Liu Hangsheng, Phelps Charles E, Veazie Peter J, Dick Andrew W, Klein Jonathan D, Shone Laura P, Noyes Katia, Szilagyi Peter G
The RAND Corporation, Pittsburgh, PA 15213, USA.
Health Serv Res. 2009 Jun;44(3):843-61. doi: 10.1111/j.1475-6773.2009.00946.x. Epub 2009 Feb 4.
To examine whether low-income parents of children enrolled in the New York State Children's Health Insurance Program (SCHIP) choose managed care plans with better quality of care.
2001 New York SCHIP evaluation data; 2001 New York State Managed Care Plan Performance Report; 2000 New York State Managed Care Enrollment Report.
Each market was defined as a county. A final sample of 2,325 new enrollees was analyzed after excluding those in markets with only one SCHIP plan. Plan quality was measured using seven Consumer Assessment of Health Plans Survey (CAHPS) and three Health Plan Employer Data and Information Set (HEDIS) scores. A conditional logit model was applied with plan and individual/family characteristics as covariates.
There were 30 plans in the 45 defined markets. The choice probability increased 2.5 percentage points for each unit increase in the average CAHPS score, and the association was significantly larger in children with special health care needs. However, HEDIS did not show any statistically significant association with plan choice.

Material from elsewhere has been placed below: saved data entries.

import Mathlib
import Summits.Ventures.PercRepro2.LocRows
import Summits.Ventures.PercRepro2.SwRow
import Summits.Ventures.PercRepro2.SwOut
import Summits.Ventures.PercRepro2.SwAllRow
import Summits.Ventures.PercRepro2.SwOutAll
import Summits.Ventures.PercRepro2.SwOutArmFlip
import Summits.Ventures.PercRepro2.SwOutArms
import Summits.Ventures.PercRepro2.SwOutArmOrbit
import Summits.Ventures.PercRepro2.SwOutArmCube
import Summits.Ventures.PercRepro2.SwOutArmThm
import Summits.Ventures.PercRepro2.SwOutCoreDefs
import Summits.Ventures.PercRepro2.SwOutCoreCube
import Summits.Ventures.PercRepro2.SwOutCoreDual
import Summits.Ventures.PercRepro2.SwOutCoreKey
import Summits.Ventures.PercRepro2.SwOutCoreShadowKey
import Summits.Ventures.PercRepro2.SwOutCoreShadowOrbit
import Summits.Ventures.PercRepro2.SwOutBlocks
import Summits.Ventures.PercRepro2.SwOutReducible
import Summits.Ventures.PercRepro2.SwOutJunctionH1Defs
import Summits.Ventures.PercRepro2.SwOutJunctionH1Arms
import Summits.Ventures.PercRepro2.SwOutJunctionH1Base
import Summits.Ventures.PercRepro2.SwOutJunctionH1Kinds
import Summits.Ventures.PercRepro2.SwOutJunctionH1Orbit
import Summits.Ventures.PercRepro2.SwOutBigBlockDefs
import Summits.Ventures.PercRepro2.SwOutMixedBaseDefs
import Summits.Ventures.PercRepro2.SwOutMixedCore
import Summits.Ventures.PercRepro2.SwOutMixedCoreEdgeMap
import Summits.Ventures.PercRepro2.SwOutMixedCoreClassIff
import Summits.Ventures.PercRepro2.SwOutMixedCoreBlockThm
import Summits.Ventures.PercRepro2.SwOutMixedPartDefs
import Summits.Ventures.PercRepro2.SwOutMixedPartBase
import Summits.Ventures.PercRepro2.SwOutMixedPartCore
import Summits.Ventures.PercRepro2.SwOutMixedPartCoreKey
import Summits.Ventures.PercRepro2.SwOutMixedPartKey
import Summits.Ventures.PercRepro2.SwOutMixedPartOrbitDefs
import Summits.Ventures.PercRepro2.SwOutMixedPartOrbit
import Summits.Ventures.PercRepro2.SwOutMixedPartArmsUnion
import Summits.Ventures.PercRepro2.SwOutMixedPartEsc
import Summits.Ventures.PercRepro2.SwOutMixedPartBaseE
import Summits.Ventures.PercRepro2.SwOutMixedPartRed
import Summits.Ventures.PercRepro2.SwOutMixedPartClass
import Summits.Ventures.PercRepro2.SwOutMixedPartKeyDefs
import Summits.Ventures.PercRepro2.SwOutMixedPartBlocks

/-!
# THEOREM A_mix: the rigid inequality on every mixed single-junction class (blind cell
PercRepro2, night-4 g19, 2026-08-27; proofs/NIGHT4-G19.md §6)

A single-junction base region `U ∋ h` (`l ∉ U`) with a MIXED SINGLE JUNCTION at `(u, p)`
(`MixedJunction`: `u` the junction, `p` its dropped vertex with its h-piece — the simple-arm
hypothesis (H1) of Theorem A fails at `p`), the mark `o` outside the component of `p`, and the
h-piece connected at every core-kind point (`AhConn`, e.g. when `p` has a single partner inside
the region).  THE KEY of a `Q`-point (`keyM`) and THE BLOCKS (`blockM`): the coarse orbit of an
out point or of an escaping point of the plain kind, the core cube of a core-kind point with a
red dead edge (Theorem A's core kind, `coreBase_of_coreKind_mix`), the MIXED BLOCK `blockC` of
the canonical base of a core-kind point with blue dead edges (`mixedBase_of_coreKind`) — which
also owns the escaping points of the mixed kind (`MixedKindE`).  Every `Q`-point lies in the
block of its key (`mem_blockM_keyM`), every `Q`-point of that block lies in the class with the
same key (`keyM_eq_of_mem_blockM`: the constancy along a mixed block is
`keyM_eq_of_mem_mixedBlock`; along a plain orbit no core-kind point can appear — a core-kind
point with a red dead edge absorbs its orbit, `coreKind_of_mem_orbit_red`, and one with blue
dead edges would make the orbit's escaping points of the mixed kind), and every block satisfies
the rigid inequality (`card_blockM_le`: `card_orbit_le`, `card_coreCube_le`, `card_mixedBlock_le`
= `rigid_block`); `rigidOK_of_blocks` assembles them: **`rigidOK_of_mixedJunction`**.
-/

namespace Summit.Ventures.PercRepro2

namespace BigBlock

open Hull LocRows

variable {V : Type*} {E : Type*} [Fintype E] [DecidableEq E]

open scoped Classical

variable {ends : E → Sym2 V} {U : Set V} {ξ : Config E} {l h o u p : V}

variable (hj : MixedJunction ends U h u p o) (hl : l ∉ U) (ho : o ∉ compU ends U h u p)
  (hAh : AhConn ends U ξ l h o u p)
include hj hl ho hAh

omit ho hAh in
/-- Every `Q`-point lies in the block of its key. -/
theorem mem_blockM_keyM {ζ : Config E} (hζ : ζ ∈ swOutSide ends l h o U ξ) :
    ζ ∈ blockM ends h u p (keyM ends U ξ l h o u p ζ) := by
  by_cases hu : u ∉ hull ends ζ h
  · rw [keyM_of_out hu]
    exact (orbitKind_block hl hj.hloop_h hj.hout hζ hu).1
  rw [not_not] at hu
  by_cases hk : hull ends ζ u ⊆ U
  · by_cases hd : DeadBlue ends h u p ζ
    · rw [keyM_of_coreMixed hu hk hd]
      refine mem_mixedBlock.2 ⟨qOf ends h u p ζ, ?_, mixedReal_coreBaseOf hj hl hζ ⟨hu, hk⟩⟩
      exact (not_leak'_iff _).2 (Or.inl ⟨rfl, rfl⟩)
    · rw [keyM_of_coreRed hu hk hd]
      exact (mem_coreCube).2 ⟨omegaOf ends h u ζ, coreReal_coreBaseOf hl hj.hne_hu hj.hout hζ ⟨hu, hk⟩⟩
  by_cases hm : MixedKindE ends U ξ l h o u p ζ
  · rw [keyM_of_escMixed hu hk hm]
    obtain ⟨ζ₀, _, _, _, hdata, hmem⟩ := hm
    show ζ ∈ mixedBlock ends u p (mixedData ends h u p (baseE ends h u p ζ))
    rw [← hdata]
    exact hmem
  · rw [keyM_of_plain hu hk hm]
    have hc : CoreFree ends ζ h := coreFree_of_escaping hj.hout hζ hk
    obtain ⟨ω, hω⟩ := exists_orbitReal_eq (ζ₀ := allRed ends ζ h) hc rfl
    simp only [blockM, orbit, Finset.mem_image, Finset.mem_univ, true_and]
    exact ⟨ω, hω⟩

/-- An escaping `Q`-point in the coarse orbit of a core-kind `Q`-point is of the mixed kind. -/
theorem mixedKindE_of_mem_orbit_coreKind {ζ' : Config E} (hζ' : ζ' ∈ swOutSide ends l h o U ξ)
    (hk' : CoreKind ends U h u ζ') (hc' : CoreFree ends ζ' h) {ζ : Config E}
    (hζ : ζ ∈ swOutSide ends l h o U ξ) (hesc : ¬ hull ends ζ u ⊆ U)
    (hζorb : ζ ∈ orbit ends (allRed ends ζ' h) h) : MixedKindE ends U ξ l h o u p ζ := by
  by_cases hd : DeadBlue ends h u p ζ'
  · -- blue dead edges: the orbit stays in the mixed block, and `ζ` is an escaping point of it
    have hb := mixedBase_of_coreKind hj hl hζ' hk' hd
    haveI : Nonempty (uArms ends h u p ζ') := uArms_nonempty_of_coreKind hj hl hζ' hk' hd
    have hq : Core (qOf ends h u p ζ') := ⟨rfl, rfl⟩
    have hζeq := mixedReal_coreBaseOf hj hl hζ' hk'
    rw [← hζeq] at hc' hζorb
    obtain ⟨q', hq'⟩ := hb.exists_mixedReal_of_mem_orbit hj.hup (exists_dead_edge hj ζ')
      (uArms_conn ζ') (hAh ζ' hζ' hk') (farArms_conn ζ') (not_leakR_of_core hq)
      (not_leakB_of_core hq) hc' hζorb
    obtain ⟨ed, y, hey, hyA⟩ := exists_dead_edge hj ζ'
    have hcl := (mem_swOutSide.1 hζ).2
    rw [hq'] at hcl
    have hq'nl : ¬ Leak' q' := (hb.mem_outClass_iff hj.hup (arms_subset_of_coreKind hj hζ' hk')
      (coreBaseOf_agree hζ' hk') (exists_ext_edge hj hζ' hk') (ext_out hj hζ' hk')
      ⟨ed, y, hey, hyA⟩ (Ah_bdry hj ho hζ' hk') q').1 hcl
    have hq'RB := hq'nl
    rw [leak'_iff, not_or] at hq'RB
    rcases (not_leak'_iff q').1 hq'nl with hC | hE
    · exfalso
      have := coreKind_mixedReal_core hj hl hζ' hk' hd hC
      rw [← hq'] at this
      exact hesc this.2
    · refine ⟨ζ', hζ', hk', hd, ?_, ?_⟩
      · rw [hq', hb.baseE_esc hj.hup ⟨ed, y, hey, hyA⟩ (uArms_conn ζ') (hAh ζ' hζ' hk')
          (farArms_conn ζ') hq'RB.1 hq'RB.2 hE, mixedData_coreBaseOf hj hl hζ' hk' hd]
      · exact mem_mixedBlock.2 ⟨q', hq'nl, hq'.symm⟩
  · -- a red dead edge: the orbit consists of core-kind points
    exfalso
    exact hesc (coreKind_of_mem_orbit_red hj hl hζ' hk' (exists_red_dead_of_not_deadBlue hd) hc'
      hζorb).2

/-- **Every `Q`-point of the block of a `Q`-point lies in the class with the same key.** -/
theorem keyM_eq_of_mem_blockM {ζ : Config E} (hζ : ζ ∈ swOutSide ends l h o U ξ) {ζ' : Config E}
    (hζ' : ζ' ∈ blockM ends h u p (keyM ends U ξ l h o u p ζ))
    (hQ : ζ' ∈ tgtU ends l h {T : Set V | o ∈ T}) :
    ζ' ∈ swOutSide ends l h o U ξ ∧ keyM ends U ξ l h o u p ζ' = keyM ends U ξ l h o u p ζ := by
  by_cases hu : u ∉ hull ends ζ h
  · rw [keyM_of_out hu] at hζ' ⊢
    obtain ⟨h1, h2, h3⟩ := (orbitKind_block hl hj.hloop_h hj.hout hζ hu).2.1 ζ' hζ' hQ
    exact ⟨h1, by rw [keyM_of_out h2, h3]⟩
  rw [not_not] at hu
  by_cases hk : hull ends ζ u ⊆ U
  · by_cases hd : DeadBlue ends h u p ζ
    · rw [keyM_of_coreMixed hu hk hd] at hζ' ⊢
      exact keyM_eq_of_mem_mixedBlock hj hl ho hAh hζ ⟨hu, hk⟩ hd hζ' hQ
    · rw [keyM_of_coreRed hu hk hd] at hζ' ⊢
      have hb := coreBase_of_coreKind_mix hj hl hζ ⟨hu, hk⟩ (exists_red_dead_of_not_deadBlue hd)
      have hHU := extHull_subset_of_coreKind hζ ⟨hu, hk⟩
      obtain ⟨ω, rfl⟩ := (mem_coreCube).1 hζ'
      have hQ' : coreReal ends (fun P : armsC ends h u ζ => P.1) (coreBaseOf ends ζ h u) ω ∈
          tgtU ends l h {T : Set V | o ∈ T} := hQ
      show coreReal ends (fun P : armsC ends h u ζ => P.1) (coreBaseOf ends ζ h u) ω ∈
          swOutSide ends l h o U ξ ∧
        keyM ends U ξ l h o u p (coreReal ends (fun P : armsC ends h u ζ => P.1)
          (coreBaseOf ends ζ h u) ω) = Sum.inr (Sum.inl (coreBaseOf ends ζ h u, armsC ends h u ζ))
      have hbcl := coreBaseOf_mem_outClass (mem_swOutSide.1 hζ).2 ⟨hu, hk⟩ hb
      refine ⟨mem_swOutSide.2 ⟨hQ', hb.coreReal_mem_outClass hHU hbcl ω⟩, ?_⟩
      have hE := hb.extHull_coreReal ω
      have hdead' : ¬ DeadBlue ends h u p (coreReal ends (fun P : armsC ends h u ζ => P.1)
          (coreBaseOf ends ζ h u) ω) := by
        intro hd'
        apply hd
        intro e x hxe hx
        have := hd' e x hxe (by
          show x ∈ armC ends h u _ p \ {p}
          rw [armC_eq_of_extHull_eq hE]
          exact hx)
        rw [hb.coreBaseOf_coreReal] at this
        exact this
      rw [keyM_of_coreRed (hb.u_mem_hull_coreReal ω) ((hb.hull_u_coreReal_subset ω).trans hHU)
        hdead', hb.coreBaseOf_coreReal, armsC_eq_of_extHull_eq hE]
  by_cases hm : MixedKindE ends U ξ l h o u p ζ
  · rw [keyM_of_escMixed hu hk hm] at hζ' ⊢
    obtain ⟨ζ₀, hζ₀, hk₀, hd₀, hdata, _⟩ := hm
    rw [← hdata] at hζ' ⊢
    exact keyM_eq_of_mem_mixedBlock hj hl ho hAh hζ₀ hk₀ hd₀ hζ' hQ
  · rw [keyM_of_plain hu hk hm] at hζ' ⊢
    have hc : CoreFree ends ζ h := coreFree_of_escaping hj.hout hζ hk
    have hc₀ : CoreFree ends (allRed ends ζ h) h := coreFree_allRed hc
    have hcl₀ : allRed ends ζ h ∈ outClass ends U h ξ :=
      allRed_mem_outClass (mem_swOutSide.1 hζ).2 hc
    have hmem := hζ'
    simp only [blockM, orbit, Finset.mem_image, Finset.mem_univ, true_and] at hmem
    obtain ⟨ω', rfl⟩ := hmem
    have hζ'cl : orbitReal ends (allRed ends ζ h) h ω' ∈ swOutSide ends l h o U ξ :=
      mem_swOutSide.2 ⟨hQ, orbitReal_mem_outClass hc₀ hcl₀ ω'⟩
    have hu' : u ∈ hull ends (orbitReal ends (allRed ends ζ h) h ω') h := by
      rw [hull_orbitReal hc₀, hull_allRed hc]; exact hu
    have hc' : CoreFree ends (orbitReal ends (allRed ends ζ h) h ω') h := coreFree_orbitReal hc₀ ω'
    have hall : allRed ends (orbitReal ends (allRed ends ζ h) h ω') h = allRed ends ζ h := by
      rw [allRed_orbitReal hc₀, allRed_idem hc]
    have hζorb : ζ ∈ orbit ends (allRed ends (orbitReal ends (allRed ends ζ h) h ω') h) h := by
      rw [hall]
      obtain ⟨ω, hω⟩ := exists_orbitReal_eq (ζ₀ := allRed ends ζ h) hc rfl
      simp only [orbit, Finset.mem_image, Finset.mem_univ, true_and]
      exact ⟨ω, hω⟩
    -- `ζ'` is escaping: a core-kind orbit point would make `ζ` of the mixed kind
    have hesc' : ¬ hull ends (orbitReal ends (allRed ends ζ h) h ω') u ⊆ U := fun hsub =>
      hm (mixedKindE_of_mem_orbit_coreKind hj hl ho hAh hζ'cl ⟨hu', hsub⟩ hc' hζ hk hζorb)
    -- `ζ'` is not of the mixed kind: its block would contain `ζ`
    have hm' : ¬ MixedKindE ends U ξ l h o u p (orbitReal ends (allRed ends ζ h) h ω') := by
      rintro ⟨ζ₀, hζ₀, hk₀, hd₀, hdata, hmem⟩
      obtain ⟨q, hq, hqζ'⟩ := mem_mixedBlock.1 hmem
      have hb := mixedBase_of_coreKind hj hl hζ₀ hk₀ hd₀
      haveI : Nonempty (uArms ends h u p ζ₀) := uArms_nonempty_of_coreKind hj hl hζ₀ hk₀ hd₀
      have hqRB := hq
      rw [leak'_iff, not_or] at hqRB
      have hcq : CoreFree ends (mixedReal ends u p (fun P : uArms ends h u p ζ₀ => P.1)
          (AhOf ends h u p ζ₀) (fun P : farArms ends h u p ζ₀ => P.1) (coreBaseOf ends ζ₀ h u) q) h :=
        by rw [hqζ']; exact hc'
      have hζorb' := hζorb
      rw [← hqζ'] at hζorb'
      obtain ⟨q', hq'⟩ := hb.exists_mixedReal_of_mem_orbit hj.hup (exists_dead_edge hj ζ₀)
        (uArms_conn ζ₀) (hAh ζ₀ hζ₀ hk₀) (farArms_conn ζ₀) hqRB.1 hqRB.2 hcq hζorb'
      obtain ⟨ed, y, hey, hyA⟩ := exists_dead_edge hj ζ₀
      have hcl := (mem_swOutSide.1 hζ).2
      rw [hq'] at hcl
      have hq'nl : ¬ Leak' q' := (hb.mem_outClass_iff hj.hup (arms_subset_of_coreKind hj hζ₀ hk₀)
        (coreBaseOf_agree hζ₀ hk₀) (exists_ext_edge hj hζ₀ hk₀) (ext_out hj hζ₀ hk₀)
        ⟨ed, y, hey, hyA⟩ (Ah_bdry hj ho hζ₀ hk₀) q').1 hcl
      have hq'RB := hq'nl
      rw [leak'_iff, not_or] at hq'RB
      rcases (not_leak'_iff q').1 hq'nl with hC | hE
      · have := coreKind_mixedReal_core hj hl hζ₀ hk₀ hd₀ hC
        rw [← hq'] at this
        exact hk this.2
      · apply hm
        refine ⟨ζ₀, hζ₀, hk₀, hd₀, ?_, mem_mixedBlock.2 ⟨q', hq'nl, hq'.symm⟩⟩
        rw [hq', hb.baseE_esc hj.hup ⟨ed, y, hey, hyA⟩ (uArms_conn ζ₀) (hAh ζ₀ hζ₀ hk₀)
          (farArms_conn ζ₀) hq'RB.1 hq'RB.2 hE, mixedData_coreBaseOf hj hl hζ₀ hk₀ hd₀]
    exact ⟨hζ'cl, by rw [keyM_of_plain hu' hesc' hm', hall]⟩

omit ho hAh in
/-- Every block of a `Q`-point satisfies the rigid inequality. -/
theorem card_blockM_le {ζ : Config E} (hζ : ζ ∈ swOutSide ends l h o U ξ) {𝓔 : Set (Set E)}
    (h𝓔 : IsUpperSet 𝓔) :
    ((blockM ends h u p (keyM ends U ξ l h o u p ζ)).filter fun ζ' =>
        ζ' ∈ tgtU ends l h {T : Set V | o ∈ T} ∧ redEdges ends ζ' h ∈ 𝓔).card ≤
      ((blockM ends h u p (keyM ends U ξ l h o u p ζ)).filter fun ζ' =>
        ζ' ∈ tgtU ends l h {T : Set V | o ∈ T} ∧ blueEdges ends ζ' h ∈ 𝓔).card := by
  by_cases hu : u ∉ hull ends ζ h
  · rw [keyM_of_out hu]
    exact (orbitKind_block hl hj.hloop_h hj.hout hζ hu).2.2 𝓔 h𝓔
  rw [not_not] at hu
  by_cases hk : hull ends ζ u ⊆ U
  · by_cases hd : DeadBlue ends h u p ζ
    · rw [keyM_of_coreMixed hu hk hd]
      exact card_mixedBlock_le hj hl hζ ⟨hu, hk⟩ hd h𝓔
    · rw [keyM_of_coreRed hu hk hd]
      have hb := coreBase_of_coreKind_mix hj hl hζ ⟨hu, hk⟩ (exists_red_dead_of_not_deadBlue hd)
      exact hb.card_coreCube_le (extHull_subset_of_coreKind hζ ⟨hu, hk⟩) hl h𝓔
  by_cases hm : MixedKindE ends U ξ l h o u p ζ
  · rw [keyM_of_escMixed hu hk hm]
    obtain ⟨ζ₀, hζ₀, hk₀, hd₀, hdata, _⟩ := hm
    show ((mixedBlock ends u p (mixedData ends h u p (baseE ends h u p ζ))).filter _).card ≤
      ((mixedBlock ends u p (mixedData ends h u p (baseE ends h u p ζ))).filter _).card
    rw [← hdata]
    exact card_mixedBlock_le hj hl hζ₀ hk₀ hd₀ h𝓔
  · rw [keyM_of_plain hu hk hm]
    have hc : CoreFree ends ζ h := coreFree_of_escaping hj.hout hζ hk
    exact card_orbit_le (coreFree_allRed hc) hj.hloop_h
      (allRed_mem_outClass (mem_swOutSide.1 hζ).2 hc) hl h𝓔

/-- **THEOREM A_mix — the rigid inequality on every mixed single-junction class** (every outside
colouring `ξ`): the class is partitioned into coarse orbits, core cubes and mixed blocks. -/
theorem rigidOK_of_mixedJunction : RigidOK ends l h o U ξ :=
  rigidOK_of_blocks ξ (keyM ends U ξ l h o u p) (blockM ends h u p)
    (fun _ hζ => mem_blockM_keyM hj hl hζ)
    (fun _ hζ _ hζ' hQ => keyM_eq_of_mem_blockM hj hl ho hAh hζ hζ' hQ)
    (fun _ hζ _ h𝓔 => card_blockM_le hj hl hζ h𝓔)

end BigBlock

end Summit.Ventures.PercRepro2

Low-income parents do choose managed care plans with higher CAHPS scores for their newly enrolled children, suggesting that overall quality could improve over time because of the dynamics of enrollment.
研究参加纽约州儿童健康保险计划(SCHIP)的低收入家庭父母是否会选择医疗质量更高的管理式医疗计划。
2001年纽约州儿童健康保险计划评估数据;2001年纽约州管理式医疗计划绩效报告;2000年纽约州管理式医疗参保报告。
每个市场定义为一个县。在排除只有一个儿童健康保险计划的市场中的参保者后,对2325名新参保者的最终样本进行了分析。使用七项健康计划消费者评估调查(CAHPS)分数和三项健康计划雇主数据与信息集(HEDIS)分数来衡量计划质量。应用条件logit模型,将计划以及个人/家庭特征作为协变量。
在45个定义的市场中有30个计划。平均CAHPS分数每增加一个单位,选择概率增加2.5个百分点,并且这种关联在有特殊医疗需求的儿童中显著更大。然而,HEDIS与计划选择未显示出任何统计学上的显著关联。
低收入家庭父母确实会为新参保的孩子选择CAHPS分数更高的管理式医疗计划,这表明由于参保动态变化,总体质量可能会随着时间推移而提高。